### What the task requires
Examine each line of the listing below. Copy those in which the string "SrwIntegralMassive" appears.

### Provided data
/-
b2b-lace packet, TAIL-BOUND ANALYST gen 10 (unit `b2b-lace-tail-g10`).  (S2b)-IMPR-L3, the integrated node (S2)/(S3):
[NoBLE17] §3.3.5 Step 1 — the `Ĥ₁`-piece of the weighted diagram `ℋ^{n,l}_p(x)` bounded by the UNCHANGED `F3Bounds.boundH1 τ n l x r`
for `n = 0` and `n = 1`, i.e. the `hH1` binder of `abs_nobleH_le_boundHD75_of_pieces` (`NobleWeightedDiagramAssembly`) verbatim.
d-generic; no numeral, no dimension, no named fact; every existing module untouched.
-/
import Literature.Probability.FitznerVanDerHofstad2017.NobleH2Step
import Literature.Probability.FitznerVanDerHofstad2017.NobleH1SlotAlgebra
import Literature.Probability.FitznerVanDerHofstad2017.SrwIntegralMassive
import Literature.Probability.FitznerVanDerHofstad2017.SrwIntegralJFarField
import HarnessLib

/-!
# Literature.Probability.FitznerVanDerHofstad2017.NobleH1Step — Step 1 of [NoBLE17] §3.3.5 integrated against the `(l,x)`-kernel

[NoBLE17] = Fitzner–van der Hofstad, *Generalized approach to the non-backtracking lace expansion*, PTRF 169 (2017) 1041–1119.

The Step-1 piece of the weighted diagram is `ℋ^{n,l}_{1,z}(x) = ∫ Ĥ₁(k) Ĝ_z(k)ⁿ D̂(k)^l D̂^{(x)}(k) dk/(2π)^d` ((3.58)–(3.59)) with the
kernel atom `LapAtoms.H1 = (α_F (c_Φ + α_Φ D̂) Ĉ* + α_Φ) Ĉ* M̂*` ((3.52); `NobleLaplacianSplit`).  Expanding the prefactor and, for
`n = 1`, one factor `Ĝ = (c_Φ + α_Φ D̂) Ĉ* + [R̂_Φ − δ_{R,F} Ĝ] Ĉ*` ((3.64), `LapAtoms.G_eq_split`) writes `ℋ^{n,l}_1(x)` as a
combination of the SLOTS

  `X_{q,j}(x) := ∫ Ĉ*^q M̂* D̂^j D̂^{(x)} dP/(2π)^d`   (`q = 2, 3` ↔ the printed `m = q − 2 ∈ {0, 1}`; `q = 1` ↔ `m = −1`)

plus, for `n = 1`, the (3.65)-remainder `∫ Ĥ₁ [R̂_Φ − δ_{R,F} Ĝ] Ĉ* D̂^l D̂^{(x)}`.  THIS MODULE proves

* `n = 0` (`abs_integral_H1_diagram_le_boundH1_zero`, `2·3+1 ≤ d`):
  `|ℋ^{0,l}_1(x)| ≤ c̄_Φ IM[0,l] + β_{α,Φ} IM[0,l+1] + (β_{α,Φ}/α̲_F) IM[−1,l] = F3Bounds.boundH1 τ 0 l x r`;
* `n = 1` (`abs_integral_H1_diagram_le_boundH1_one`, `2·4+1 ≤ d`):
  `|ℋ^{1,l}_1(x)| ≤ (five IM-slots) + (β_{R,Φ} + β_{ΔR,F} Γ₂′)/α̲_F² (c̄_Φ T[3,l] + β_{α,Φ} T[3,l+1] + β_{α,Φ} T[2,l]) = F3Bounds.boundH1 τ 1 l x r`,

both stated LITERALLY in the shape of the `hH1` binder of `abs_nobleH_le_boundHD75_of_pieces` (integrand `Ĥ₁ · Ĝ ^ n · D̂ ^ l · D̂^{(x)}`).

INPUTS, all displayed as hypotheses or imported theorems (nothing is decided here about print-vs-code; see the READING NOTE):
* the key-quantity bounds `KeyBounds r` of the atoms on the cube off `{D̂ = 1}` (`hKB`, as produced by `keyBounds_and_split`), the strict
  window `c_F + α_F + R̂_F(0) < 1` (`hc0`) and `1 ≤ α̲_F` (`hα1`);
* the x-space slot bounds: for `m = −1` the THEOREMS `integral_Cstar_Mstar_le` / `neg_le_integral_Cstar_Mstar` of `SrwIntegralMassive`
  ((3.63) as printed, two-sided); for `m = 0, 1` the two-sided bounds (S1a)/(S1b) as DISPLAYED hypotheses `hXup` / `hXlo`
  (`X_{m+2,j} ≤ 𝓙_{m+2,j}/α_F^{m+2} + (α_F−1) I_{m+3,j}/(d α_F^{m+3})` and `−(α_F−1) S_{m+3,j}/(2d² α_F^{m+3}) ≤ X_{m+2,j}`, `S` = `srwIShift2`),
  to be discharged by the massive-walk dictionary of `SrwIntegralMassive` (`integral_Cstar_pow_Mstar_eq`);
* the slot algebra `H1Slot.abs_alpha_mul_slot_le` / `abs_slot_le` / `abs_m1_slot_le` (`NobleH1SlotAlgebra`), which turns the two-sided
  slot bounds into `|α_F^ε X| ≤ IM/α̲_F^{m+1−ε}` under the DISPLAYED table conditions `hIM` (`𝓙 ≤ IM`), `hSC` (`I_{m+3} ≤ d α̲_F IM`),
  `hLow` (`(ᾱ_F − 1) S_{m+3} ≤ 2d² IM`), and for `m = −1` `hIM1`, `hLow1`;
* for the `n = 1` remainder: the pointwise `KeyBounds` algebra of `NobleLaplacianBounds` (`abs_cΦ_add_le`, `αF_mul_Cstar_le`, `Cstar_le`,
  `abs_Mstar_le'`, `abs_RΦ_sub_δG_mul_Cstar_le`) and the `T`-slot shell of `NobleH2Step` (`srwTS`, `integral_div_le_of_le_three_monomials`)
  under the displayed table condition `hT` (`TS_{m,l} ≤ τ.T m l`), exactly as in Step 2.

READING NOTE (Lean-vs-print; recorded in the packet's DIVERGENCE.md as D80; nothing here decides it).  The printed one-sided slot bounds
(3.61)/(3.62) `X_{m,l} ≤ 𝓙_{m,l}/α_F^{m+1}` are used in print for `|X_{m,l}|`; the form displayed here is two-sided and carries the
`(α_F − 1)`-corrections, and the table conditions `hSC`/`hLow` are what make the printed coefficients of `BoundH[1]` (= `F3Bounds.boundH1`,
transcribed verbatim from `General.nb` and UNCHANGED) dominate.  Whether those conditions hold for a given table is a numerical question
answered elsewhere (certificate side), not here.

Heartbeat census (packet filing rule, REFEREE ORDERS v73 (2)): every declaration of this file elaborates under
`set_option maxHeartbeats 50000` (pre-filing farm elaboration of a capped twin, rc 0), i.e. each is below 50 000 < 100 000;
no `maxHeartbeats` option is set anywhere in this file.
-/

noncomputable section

### The answer
import Literature.Probability.FitznerVanDerHofstad2017.SrwIntegralMassive
* the x-space slot bounds: for `m = −1` the THEOREMS `integral_Cstar_Mstar_le` / `neg_le_integral_Cstar_Mstar` of `SrwIntegralMassive`
  to be discharged by the massive-walk dictionary of `SrwIntegralMassive` (`integral_Cstar_pow_Mstar_eq`);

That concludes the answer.